The Forestry Commission (FC) is seeking assent to a draft policy that will ensure that only legally-sourced wood is used for all government projects in the country, in a bid to discourage the activities of illegal chainsaw operators and facilitate a sustainable forest management regime.

According to the Trade and Industry Development Manager-TIDD at the Commission, Peter Edem Zormelo, the draft timber procurement policy will help to increase timber yield as well as reposition the industry to be more responsive to consumers’ needs.
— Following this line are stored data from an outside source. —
/-!
# H413 · (D-RAM) four-frame programme — (H-T+) GUARDED: the form (A′) hand for `f_{T+}` (★ p859212 (V2′) and ★ p859596 with the ROOT GUARDS in the hA letter)

LH4-p14 (g6), 2026-09-04, STAGE-1b tier-0 ED. 6 (dealer∕pen LH4-plan (g13) ED6-PLAN v2; LEAD T19-40 (R-30) road (b1): `Ω := omegaR` carried INSIDE the statements, no
«Ω = 1» letter).  WHY THIS FILE: the hA letter of ★ p859212 ∕ ★ p859596 (`∀ a b n₁ n₂ n₃ k i B, aσa = 1 → bσb = 1 → IsElementDatum … → … → identity with Ω(a,b,i) inside`)
quantifies over BOTH roots `a`, `−a` of the torus eigenvalue `a·a`, and at `Ω := omegaR` the slot-2 sign `omegaR K σ ϖ d a b 2 = glueSign σ ϖ d (b∕a)` (★ `omegaR_slot_two`)
FLIPS under `a ↦ −a` at every place where `−1 ∉ N(L_w^×)` (e.g. every `d = 2` place over `ℚ₂`) — so the guard-free letter is unsatisfiable there for a non-zero token.
The consumer (★ p859064 (V1) `rowOne_of_hSideIdentity_token`, i.e. the `hSideTransvPlus` row-(1) binder) only ever applies the letter under the ROOT GUARDS
`|a − 1|_w < |2|_w`, `|b − 1|_w < |2|_w`; this file re-threads ★ (V2′) and ★ p859596 with the two guards added to the hA binder (form (A′)), byte-for-byte otherwise:
* §1 `hSideIdentity_hFamily_coefAffine_of_affine_token` — ★ p859212 (V2′) with the guarded hA;
* §2 `hSideTransvPlus_hFamily_of_rows` — ★ p859596's assembly with the guarded `hrows` (= per place `∃ cA cB N₁, hA′ ∧ hG₂ ∧ hnum`);
* §2 `pieceRowsWild_gselStar_one_of_fencedLaw_of_rows` — the tier-0 row TYPE `PieceRowsWild gselStar 1` from the fenced (L-T+) law and the guarded `hrows`:
  THE ED. 6 PAY-LINE SHAPE; the `hrows` binder of this theorem at `(shift, Ω, N₀, A) := (shiftR, omegaR, n0DerivedOfRecord, amplTransvPlusDerived)` IS the form (A′)
  text of `stub_hside_transvPlus`.  Under the guards `v(a + b) = v(2) = |ϖ|^{t_E}`, so `v(b∕a − 1) = |ϖ|^{n₃ − t_E} ≤ |ϖ|^{2d−1}` once `n₃ ≥ 2d − 1 + t_E` and
  `omegaR = 1` there (★ `glueSign_eq_one_of_v_sub_one_le`): the guarded letter is PAYABLE at `Ω := omegaR` with the floor `N₁ ≥ 2d − 1 + t_E` (companion file).
HONEST LABEL: bookkeeping only (hypothesis ⟹ packaged rows); no census, no law, no row and no crux is proved here; H413 and HC_CM stay OPEN — HC_CM is proved only modulo
the 7 printed citations (2 remaining named inputs: hLiu418 = stmt-HodgeConjecture-24832, h413 = stmt-HodgeConjecture-24833) until rung 0 closes.
-/

set_option autoImplicit false

noncomputable section

namespace Summit.HodgeConjecture.HodgeConjecture.Cruxes.H413.F0P3cDyRamHSideTransvPlusGuarded

open MeasureTheory Measure NumberField IsDedekindDomain Topology Filter
open Literature.NumberTheory.Automorphic Literature.NumberTheory.Automorphic.UnitaryGroup Literature.NumberTheory.Automorphic.IntegralReduction
open Literature.NumberTheory.Automorphic.UnitaryLatticeTree Literature.NumberTheory.Automorphic.HermitianLattice
open Literature.NumberTheory.Rogawski1990 Literature.NumberTheory.GaloisRepresentations
open Literature.MeasureTheory.Group (descConj)
open scoped Matrix MatrixGroups Classical ValuativeRel WithZero
open Literature.NumberTheory.Automorphic.UnitaryThreeFourFrame
open Summit.HodgeConjecture.HodgeConjecture.Cruxes.H413.F0P3cDyRamFourFrameLawDefs
open Summit.HodgeConjecture.HodgeConjecture.Cruxes.H413.F0P3cDyRamFourFrameLawDefsR2
open Summit.HodgeConjecture.HodgeConjecture.Cruxes.H413.F0P3cDyRamFourFrameHSideDefs
open Summit.HodgeConjecture.HodgeConjecture.Cruxes.H413.F0P3cDyRamFourFrameHSideDefsR
open Summit.HodgeConjecture.HodgeConjecture.Cruxes.H413.F0P3cDyRamFourFrameHFamilyDefs
open Summit.HodgeConjecture.HodgeConjecture.Cruxes.H413.F0P3cDyRamFourFramePieces
open Summit.HodgeConjecture.HodgeConjecture.Cruxes.H413.F0P3cDyRamFourFrameCensusDefs
open Summit.HodgeConjecture.HodgeConjecture.Cruxes.H413.F0P3cDyRamPieceRowOneTokenVehicles
open Summit.HodgeConjecture.HodgeConjecture.Cruxes.H413.F0P3cDyRamPieceTypeTwoRowVehicle
open Summit.HodgeConjecture.HodgeConjecture.Cruxes.H413.F0P3cDyRamPieceLeviRowScalarExact
open Summit.HodgeConjecture.HodgeConjecture.Cruxes.H413.F0P3cDyRamHFamilySmooth
open Summit.HodgeConjecture.HodgeConjecture.Cruxes.H413.F0P3cDyRamDiagonalKappaCoreHangingClass
open Summit.HodgeConjecture.HodgeConjecture.Cruxes.H413.F0P3cDyRamPieceRowsWildUnit0OfExports
open Summit.HodgeConjecture.HodgeConjecture.Cruxes.H413.F0P3cDyRamFourFrameLawDefsR
open Summit.HodgeConjecture.HodgeConjecture.Cruxes.H413.F0P3cDyRamRowOneDeltaBaseValue
open Summit.HodgeConjecture.HodgeConjecture.Cruxes.H413.F0P3cDyRamRowOneDepthToken
open Summit.HodgeConjecture.HodgeConjecture.Cruxes.H413.F0P3cDyRamRowOneRootDepth
open Summit.HodgeConjecture.HodgeConjecture.Cruxes.H413.F0P3cDyRamRowOneReductionDepth
open Summit.HodgeConjecture.HodgeConjecture.Cruxes.H413.F0P3cDyRamRowOneHSideAssembly
open Summit.HodgeConjecture.HodgeConjecture.Cruxes.H413.F0P3cDyRamHFamilyAffineSpan
open Summit.HodgeConjecture.HodgeConjecture.Cruxes.H413.F0P3cDyRamCayleySignFPartProd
Addressing a gathering of wood producers, real estate developers, investors and technocrats at a national stakeholders’ conference on the local wood and furniture industry in Accra, he said: “We are seeking assent to a draft policy on timber procurement that will ensure only legal wood products are used for all government projects in the country.

“The new law seeks to discourage deforestation and stimulate sustained yield of timber as well as help to conserve the environment under a sustainable forest management regime.
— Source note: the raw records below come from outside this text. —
/-- THEOREM SM-∞, cell family `(6, e+3, 2)`: for `e ≥ 1`, real `N ≥ 2e + 5` and `(a,b,x₀,x₁,x₂,y₀,y₁,y₂) ≠ 0` the eight partial
derivatives of `F_N = N·F₀ + F₁` (the eight hypotheses' left-hand sides) do not vanish simultaneously: `V(F_N) ⊂ ℙ⁷` is smooth. -/
theorem sigma_member_k3_nonsingular (e : ℕ) (he : 1 ≤ e) (N : ℝ) (hN : 2 * (e : ℝ) + 5 ≤ N)
    (a b x0 x1 x2 y0 y1 y2 : ℂ)
    (hne : ¬ (a = 0 ∧ b = 0 ∧ x0 = 0 ∧ x1 = 0 ∧ x2 = 0 ∧ y0 = 0 ∧ y1 = 0 ∧ y2 = 0)) :
    ¬ ( (N : ℂ) * (b * (((e : ℂ) + 2) * a ^ (e + 1) + b ^ (e + 1))) + b * x0 ^ e * x1 = 0 ∧
        (N : ℂ) * (a * (a ^ (e + 1) + ((e : ℂ) + 2) * b ^ (e + 1))) + a * x0 ^ e * x1 = 0 ∧
        (N : ℂ) * (((e : ℂ) + 2) * x0 ^ (e + 1) * y0) + (-(y1 * x2 ^ (e + 1)) + (e : ℂ) * a * b * x0 ^ (e - 1) * x1) = 0 ∧
        (N : ℂ) * (((e : ℂ) + 2) * x1 ^ (e + 1) * y1) + (-(((e : ℂ) + 1) * y0 * x1 ^ e * x2) + a * b * x0 ^ e) = 0 ∧
        (N : ℂ) * (((e : ℂ) + 2) * x2 ^ (e + 1) * y2) + (-(y0 * x1 ^ (e + 1)) - ((e : ℂ) + 1) * y1 * x0 * x2 ^ e) = 0 ∧
        (N : ℂ) * (x0 ^ (e + 2) + ((e : ℂ) + 3) * y0 ^ (e + 2)) + (-(x1 ^ (e + 1) * x2)) = 0 ∧
        (N : ℂ) * (x1 ^ (e + 2) + ((e : ℂ) + 3) * y1 ^ (e + 2)) + (-(x0 * x2 ^ (e + 1))) = 0 ∧
        (N : ℂ) * (x2 ^ (e + 2) + ((e : ℂ) + 3) * y2 ^ (e + 2)) + 0 = 0 ) := by
  rintro ⟨Ha, Hb, Hx0, Hx1, Hx2, Hy0, Hy1, Hy2⟩
  -- the sup norm m and the coordinate attaining it
  let v : Fin 8 → ℝ := ![‖a‖, ‖b‖, ‖x0‖, ‖x1‖, ‖x2‖, ‖y0‖, ‖y1‖, ‖y2‖]
  obtain ⟨i, -, hi⟩ := Finset.exists_max_image Finset.univ v Finset.univ_nonempty
  have hA : ‖a‖ ≤ v i := by simpa [v] using hi 0 (Finset.mem_univ _)
  have hB : ‖b‖ ≤ v i := by simpa [v] using hi 1 (Finset.mem_univ _)
  have hX0 : ‖x0‖ ≤ v i := by simpa [v] using hi 2 (Finset.mem_univ _)
  have hX1 : ‖x1‖ ≤ v i := by simpa [v] using hi 3 (Finset.mem_univ _)
  have hX2 : ‖x2‖ ≤ v i := by simpa [v] using hi 4 (Finset.mem_univ _)
  have hY0 : ‖y0‖ ≤ v i := by simpa [v] using hi 5 (Finset.mem_univ _)
  have hY1 : ‖y1‖ ≤ v i := by simpa [v] using hi 6 (Finset.mem_univ _)
  have hY2 : ‖y2‖ ≤ v i := by simpa [v] using hi 7 (Finset.mem_univ _)
  have hwhich : ‖a‖ = v i ∨ ‖b‖ = v i ∨ ‖x0‖ = v i ∨ ‖x1‖ = v i ∨ ‖x2‖ = v i ∨ ‖y0‖ = v i ∨
      ‖y1‖ = v i ∨ ‖y2‖ = v i := by fin_cases i <;> simp [v]
  generalize v i = m at hA hB hX0 hX1 hX2 hY0 hY1 hY2 hwhich
  -- m > 0, else everything vanishes
  have hm : 0 < m := by
    by_contra hle
    have hle' : m ≤ 0 := not_lt.mp hle
    exact hne ⟨norm_le_zero_iff.mp (hA.trans hle'), norm_le_zero_iff.mp (hB.trans hle'),
      norm_le_zero_iff.mp (hX0.trans hle'), norm_le_zero_iff.mp (hX1.trans hle'),
      norm_le_zero_iff.mp (hX2.trans hle'), norm_le_zero_iff.mp (hY0.trans hle'),
      norm_le_zero_iff.mp (hY1.trans hle'), norm_le_zero_iff.mp (hY2.trans hle')⟩
  -- numeric facts
  have heR : (0 : ℝ) ≤ (e : ℝ) := by positivity
  have hM : (0 : ℝ) ≤ (e : ℝ) + 2 := by linarith
  have hN' : 2 * ((e : ℝ) + 2) < N := by linarith
  have hc : (0 : ℝ) < m ^ (e + 2) := pow_pos hm _
  have hpow3 : m ^ (e + 2) = m * m * m ^ (e - 1) * m := by rw [show e + 2 = (e - 1) + 3 by omega]; ring
  -- coupling bounds ‖∂F₁‖ ≤ (e+2) m^{e+2}
  have hne1 : ‖((e : ℂ) + 1)‖ = (e : ℝ) + 1 := by
    rw [show ((e : ℂ) + 1) = (((e + 1 : ℕ)) : ℂ) by push_cast; ring, Complex.norm_natCast, Nat.cast_add, Nat.cast_one]
  have ca : ‖b * x0 ^ e * x1‖ ≤ ((e : ℝ) + 2) * m ^ (e + 2) := by
    calc ‖b * x0 ^ e * x1‖ = ‖b‖ * ‖x0‖ ^ e * ‖x1‖ := by rw [norm_mul, norm_mul, norm_pow]
      _ ≤ m * m ^ e * m := by gcongr
      _ = 1 * m ^ (e + 2) := by ring
      _ ≤ ((e : ℝ) + 2) * m ^ (e + 2) := by gcongr; linarith
  have cb : ‖a * x0 ^ e * x1‖ ≤ ((e : ℝ) + 2) * m ^ (e + 2) := by
    calc ‖a * x0 ^ e * x1‖ = ‖a‖ * ‖x0‖ ^ e * ‖x1‖ := by rw [norm_mul, norm_mul, norm_pow]
      _ ≤ m * m ^ e * m := by gcongr
      _ = 1 * m ^ (e + 2) := by ring
      _ ≤ ((e : ℝ) + 2) * m ^ (e + 2) := by gcongr; linarith
  have cx0 : ‖-(y1 * x2 ^ (e + 1)) + (e : ℂ) * a * b * x0 ^ (e - 1) * x1‖ ≤ ((e : ℝ) + 2) * m ^ (e + 2) := by
    have t1 : ‖-(y1 * x2 ^ (e + 1))‖ ≤ m ^ (e + 2) := by
      calc ‖-(y1 * x2 ^ (e + 1))‖ = ‖y1‖ * ‖x2‖ ^ (e + 1) := by rw [norm_neg, norm_mul, norm_pow]
        _ ≤ m * m ^ (e + 1) := by gcongr
        _ = m ^ (e + 2) := by ring
    have t2 : ‖(e : ℂ) * a * b * x0 ^ (e - 1) * x1‖ ≤ (e : ℝ) * m ^ (e + 2) := by
      calc ‖(e : ℂ) * a * b * x0 ^ (e - 1) * x1‖ = (e : ℝ) * ‖a‖ * ‖b‖ * ‖x0‖ ^ (e - 1) * ‖x1‖ := by
            rw [norm_mul, norm_mul, norm_mul, norm_mul, norm_pow, Complex.norm_natCast]
        _ ≤ (e : ℝ) * m * m * m ^ (e - 1) * m := by gcongr
        _ = (e : ℝ) * m ^ (e + 2) := by rw [hpow3]; ring
    calc _ ≤ ‖-(y1 * x2 ^ (e + 1))‖ + ‖(e : ℂ) * a * b * x0 ^ (e - 1) * x1‖ := norm_add_le _ _
      _ ≤ m ^ (e + 2) + (e : ℝ) * m ^ (e + 2) := add_le_add t1 t2
      _ ≤ ((e : ℝ) + 2) * m ^ (e + 2) := by nlinarith
  have cx1 : ‖-(((e : ℂ) + 1) * y0 * x1 ^ e * x2) + a * b * x0 ^ e‖ ≤ ((e : ℝ) + 2) * m ^ (e + 2) := by
    have t1 : ‖-(((e : ℂ) + 1) * y0 * x1 ^ e * x2)‖ ≤ ((e : ℝ) + 1) * m ^ (e + 2) := by
      calc ‖-(((e : ℂ) + 1) * y0 * x1 ^ e * x2)‖ = ((e : ℝ) + 1) * ‖y0‖ * ‖x1‖ ^ e * ‖x2‖ := by
            rw [norm_neg, norm_mul, norm_mul, norm_mul, norm_pow, hne1]
        _ ≤ ((e : ℝ) + 1) * m * m ^ e * m := by gcongr
        _ = ((e : ℝ) + 1) * m ^ (e + 2) := by ring
    have t2 : ‖a * b * x0 ^ e‖ ≤ m ^ (e + 2) := by
      calc ‖a * b * x0 ^ e‖ = ‖a‖ * ‖b‖ * ‖x0‖ ^ e := by rw [norm_mul, norm_mul, norm_pow]
        _ ≤ m * m * m ^ e := by gcongr
        _ = m ^ (e + 2) := by ring
    calc _ ≤ ‖-(((e : ℂ) + 1) * y0 * x1 ^ e * x2)‖ + ‖a * b * x0 ^ e‖ := norm_add_le _ _
      _ ≤ ((e : ℝ) + 1) * m ^ (e + 2) + m ^ (e + 2) := add_le_add t1 t2
      _ = ((e : ℝ) + 2) * m ^ (e + 2) := by ring
  have cx2 : ‖-(y0 * x1 ^ (e + 1)) - ((e : ℂ) + 1) * y1 * x0 * x2 ^ e‖ ≤ ((e : ℝ) + 2) * m ^ (e + 2) := by
    have t1 : ‖-(y0 * x1 ^ (e + 1))‖ ≤ m ^ (e + 2) := by
      calc ‖-(y0 * x1 ^ (e + 1))‖ = ‖y0‖ * ‖x1‖ ^ (e + 1) := by rw [norm_neg, norm_mul, norm_pow]
        _ ≤ m * m ^ (e + 1) := by gcongr
        _ = m ^ (e + 2) := by ring
    have t2 : ‖((e : ℂ) + 1) * y1 * x0 * x2 ^ e‖ ≤ ((e : ℝ) + 1) * m ^ (e + 2) := by
      calc ‖((e : ℂ) + 1) * y1 * x0 * x2 ^ e‖ = ((e : ℝ) + 1) * ‖y1‖ * ‖x0‖ * ‖x2‖ ^ e := by
            rw [norm_mul, norm_mul, norm_mul, norm_pow, hne1]
        _ ≤ ((e : ℝ) + 1) * m * m * m ^ e := by gcongr
        _ = ((e : ℝ) + 1) * m ^ (e + 2) := by ring
    calc _ ≤ ‖-(y0 * x1 ^ (e + 1))‖ + ‖((e : ℂ) + 1) * y1 * x0 * x2 ^ e‖ := norm_sub_le _ _
      _ ≤ m ^ (e + 2) + ((e : ℝ) + 1) * m ^ (e + 2) := add_le_add t1 t2
      _ = ((e : ℝ) + 2) * m ^ (e + 2) := by ring
  have cy0 : ‖-(x1 ^ (e + 1) * x2)‖ ≤ ((e : ℝ) + 2) * m ^ (e + 2) := by
    calc ‖-(x1 ^ (e + 1) * x2)‖ = ‖x1‖ ^ (e + 1) * ‖x2‖ := by rw [norm_neg, norm_mul, norm_pow]
      _ ≤ m ^ (e + 1) * m := by gcongr
      _ = 1 * m ^ (e + 2) := by ring
      _ ≤ ((e : ℝ) + 2) * m ^ (e + 2) := by gcongr; linarith
  have cy1 : ‖-(x0 * x2 ^ (e + 1))‖ ≤ ((e : ℝ) + 2) * m ^ (e + 2) := by
    calc ‖-(x0 * x2 ^ (e + 1))‖ = ‖x0‖ * ‖x2‖ ^ (e + 1) := by rw [norm_neg, norm_mul, norm_pow]
      _ ≤ m * m ^ (e + 1) := by gcongr
      _ = 1 * m ^ (e + 2) := by ring
      _ ≤ ((e : ℝ) + 2) * m ^ (e + 2) := by gcongr; linarith
  have cy2 : ‖(0 : ℂ)‖ ≤ ((e : ℝ) + 2) * m ^ (e + 2) := by rw [norm_zero]; positivity
  -- which coordinate attains the sup norm
  rcases hwhich with h1 | h1 | h1 | h1 | h1 | h1 | h1 | h1
  · rcases block_ab_scaled e he a b m hm hA hB (Or.inl h1) with h | h
    · exact pert N _ _ _ _ hc hM hN' h ca Ha
    · exact pert N _ _ _ _ hc hM hN' h cb Hb
  · rcases block_ab_scaled e he a b m hm hA hB (Or.inr h1) with h | h
    · exact pert N _ _ _ _ hc hM hN' h ca Ha
    · exact pert N _ _ _ _ hc hM hN' h cb Hb
  · rcases block_xy_scaled e he x0 y0 m hm hX0 hY0 (Or.inl h1) with h | h
    · exact pert N _ _ _ _ hc hM hN' h cx0 Hx0
    · exact pert N _ _ _ _ hc hM hN' h cy0 Hy0
  · rcases block_xy_scaled e he x1 y1 m hm hX1 hY1 (Or.inl h1) with h | h
    · exact pert N _ _ _ _ hc hM hN' h cx1 Hx1
    · exact pert N _ _ _ _ hc hM hN' h cy1 Hy1
  · rcases block_xy_scaled e he x2 y2 m hm hX2 hY2 (Or.inl h1) with h | h
    · exact pert N _ _ _ _ hc hM hN' h cx2 Hx2
    · exact pert N _ _ _ _ hc hM hN' h cy2 Hy2
  · rcases block_xy_scaled e he x0 y0 m hm hX0 hY0 (Or.inr h1) with h | h
    · exact pert N _ _ _ _ hc hM hN' h cx0 Hx0
    · exact pert N _ _ _ _ hc hM hN' h cy0 Hy0
  · rcases block_xy_scaled e he x1 y1 m hm hX1 hY1 (Or.inr h1) with h | h
    · exact pert N _ _ _ _ hc hM hN' h cx1 Hx1
    · exact pert N _ _ _ _ hc hM hN' h cy1 Hy1
  · rcases block_xy_scaled e he x2 y2 m hm hX2 hY2 (Or.inr h1) with h | h
    · exact pert N _ _ _ _ hc hM hN' h cx2 Hx2
    · exact pert N _ _ _ _ hc hM hN' h cy2 Hy2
“In that regard, the FC will soon set up timber depots in various parts of the country under a public-private partnership arrangement to facilitate increased access and availability of genuine and legally-sourced wood products.”

Illegal chainsaw operations remain a major threat to sustainability of the country’s forest resources.
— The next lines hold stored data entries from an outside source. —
import Mathlib

/-!
# Line `negsquares` — the e-free INFLECTION LAW `IB(m,K)` of the commuting sector (crux `MatrixDescartes`, stmt-18050)

Ideator seat `val-idea-6`, generations 10–12 (v1.3: §7 added by gen 12).  **v1.0 (gen 11) = the tilt-pencil / inflection-law sections of
`Lines/negsquares_tropical.lean` v2.0–v2.1, MOVED here verbatim, plus the gen-11 additions** (that file reached the crux-workfile
size cap; it keeps the tropical skeleton, `OneLawSharp`, Prop. E, the window/gap laws and their refutation record, and now points here).
HONEST FRAME: `VP ≠ VNP`, conjecture B and the crux `MatrixDescartes` are not touched by anything in this file; stmt-18050 stays OPEN;
the file has NO `sorry` and registers nothing.

SELF-CONTAINED: the `Cruxes/…/Lines` modules are not importable on the farm, so §0 below REPEATS VERBATIM (same tokens, namespace
`NegSquaresInflection` instead of `NegSquaresTropical`) the commuting-sector basics of `negsquares_tropical.lean` ll. 548–758 and 902–926:
`letterPoly`, `tiltPoly`, `critPoly`, `commDet`, `posRoots`, `CommCriticalBudget` (CKB), `CommOneLawSharp` (COMM-L1), `tiltPoly_eq`,
Prop. E (`X_mul_wronskian_commDet`, `posRoots_commDet_le_succ`, `commOneLawSharp_of_commCriticalBudget`), `letterPoly_eval(_pos)`, `coprodSq_eval_pos`.  Every statement below is therefore,
token for token, a statement about the objects of that file; when the Lines modules become importable the copies are to be replaced by an import.

Contents (all kernel-checked):
* §0 the commuting-sector basics (copied);
* §1 the TILT PENCIL `S_e = S_0 − e·A` (`critPoly_pencil`), Rolle for the pencil (`posRoots_pencil_le_succ`), the e-free inflection Wronskian
  `inflWronskian`, the located law `InflectionBudget m K` (IB) and its unconditional kernel edges IB ⇒ CKB ⇒ COMM-L1
  (`commCriticalBudget_of_inflectionBudget`, `commOneLawSharp_of_inflectionBudget`) — v2.0 of the companion file;
* §2 the SUM-LETTER form at `m = 2` (`sumLetterExcess`, `X_mul_inflWronskian_two`, `inflectionBudget_two_iff`) — v2.1;
* §3 (gen 11) the sum-letter form for EVERY `m` (`coprodSum = e_{m−1}(q)`, `lagVar_mul`, `lagVar_prod`, `X_mul_inflWronskian_gen`,
  `inflectionBudget_iff_sumLetter`): IB(m,K) ⇔ «the variance profile of `e_{m−1}(q)` exceeds the sum of the letters' variance profiles at most
  `2(m−1)(K−1)` times on `(0,∞)`» (val-idea-crit-2 #47 P3);
* §4 (gen 11) **THEOREM IB(m,2) for every `m`** (`inflectionBudget_K_two`; hence `commCriticalBudget_K_two`, `commOneLawSharp_K_two`) by POLE
  COUNTING: after `u = X^{d₁−d₀}` the letters are linear, `Σ 1/qᵢ = Σ_c w_c/(u + α_c)` is a Stieltjes function, and the excess
  `Ê = lagVar P̂·Π̂² − P̂²·lagVar Π̂` has degree `≤ 4s+1`, a root at `0`, and `2s` sign changes on `(−∞,0)` forced at the `s+1` poles (`Ê > 0`) and at the
  `s` interlacing zeros of `P̂` (`Ê < 0`, since `P̂' = Π̂·G̃' ≠ 0` there) — so at most `2s = 2(m−1)(K−1)` positive roots (`posRoots_EE_poleSum_le`,
  `posRoots_EE_finset_le`; coincident ratios through the gauge identity `EE (M·P) (M·Q) = M⁴·EE P Q`, `posRoots_EE_linear`).
  The argument uses real-rootedness of the `u`-letters and is NOT available at `K ≥ 3`; REACH toward stmt-18050 is `m ≥ 3, K ≥ 3` only
  (statement of record IB(3,3) «≤ 8» ⇒ CKB(3,3) «≤ 9» ⇒ COMM(3,3) «≤ 10»); first exact target IB(2,3) at `d = (0,1,2)` — OPEN;
* §5 (gen 11, v1.1) SUPPORT AFFINITIES and BOUNDARY ROWS: the count is invariant under `d ↦ c + N·d` (`posRoots_inflWronskian_affine`), so every
  arithmetic-progression support is the dense cell (`posRoots_inflWronskian_AP_three`); the exact variance identity `eval_lagVar_letterPoly`
  (Lagrange) and the boundary theorems `inflectionBudget_K_zero/K_one/m_zero/m_one`, packaged as `inflectionBudget_of_boundary : m ≤ 1 ∨ K ≤ 2 → IB m K`
  — the proved region is exactly `m ≤ 1 ∨ K ≤ 2`, the located region `m ≥ 2 ∧ K ≥ 3`;
* §6 (gen 11, v1.2) the kernel face of the BOUNDARY-PHASE PARITY at `K = 3` (memo §17.3): the generic lemma
  `posRoots_le_natDegree_sub_one_of_odd` (odd degree, both end coefficients negative ⇒ fewer positive roots than the degree) and, for
  two positive quadratics, the ray polynomial `rayF` (explicit expansion `rayF_eq`, end coefficients `rayF_coeff_zero/five`) with
  `posRoots_rayF_le : posRoots (rayF a b c) ≤ 4` = BPL-AP(2,3).  On AP supports memo §17 turns this into the PAPER theorem IB±(m,3)-AP via
  two classical analytic inputs (Aronszajn–Donoghue, Schoenberg) that are not kernel material here.
* §7 (gen 12, v1.3) the MEAN-CROSSING LAW `MeanCrossingLaw K` («MC(K)»: the Euler–Wronskian `meanWr q₀ q₁ = θq₀·q₁ − q₀·θq₁` of two positive
  letters has at most `K − 2` distinct positive roots, i.e. the tilted means cross at most `K − 2` times) with the THEOREMS `meanCrossingLaw_two`
  and `meanCrossingLaw_three` (every support; Descartes on the three ordered pair-sums — the first SPARSITY-SENSITIVE kernel lemma of the line),
  the BALANCE FORM `sumLetterExcess_eq_balance : E = q₀q₁·W² − (q₀+q₁)(q₁³Λq₀ + q₀³Λq₁)` (law of total variance) and its corollary
  `meanWr_eval_ne_zero_of_excess_pos` (islands of `{H'' > 0}` lie in `{m₀ ≠ m₁}`).  Memo `negsquares-kink.md` §19: the decoupled three-letter law is
  REFUTED (certified); `MC(K)` is a THEOREM ON PAPER for every `K` (the LAP LAW, via total positivity / ECT-systems — classical analysis that is not
  kernel material here, like §6's inputs); `MC` alone does not give IB (two islands per lap occur).
-/

set_option linter.dupNamespace false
Efforts to curtail the situation have not been successful due to increasing demand on the domestic market as a result of the rise in infrastructural development, the weak approach of agencies that have been tasked to enforce regulations in the industry, and unattractive pricing of lumber supplied to saw-mills as compared to the offer from chainsaw operators.

A total of 6.8 million hectares of the country’s forest estate have so far been consumed, leaving only 1.8 million hectares from an estimated amount of 8.6 million hectares.

And according Mr. Zormelo, the policy when approved will help to restructure the wood and furniture industry to be more responsive to the needs of consumers.

The Forestry Commission, he said, is currently pursuing country level strategies for the marketing and promotion of domestic wood and furniture products on the global market.

He added: “Inconsistent and poor quality of lumber supply, scarcity of skilled personnel, and inadequate infrastructure—such as saw-mills and wood processing facilities—account for the sector’s inability to produce value-added products.

“The FC will continue to invest in skills development, product designs and technology to reposition the industry in line with the changing population structure, lifestyles and trends. This will make the sector more competitive and attractive to investors which is obviously lead to more jobs in the sector.”

The one-day conference brought together various stakeholders in the wood and furniture fraternity to discuss ways of growing the sector so it contributes meaningfully to national socio-economic development.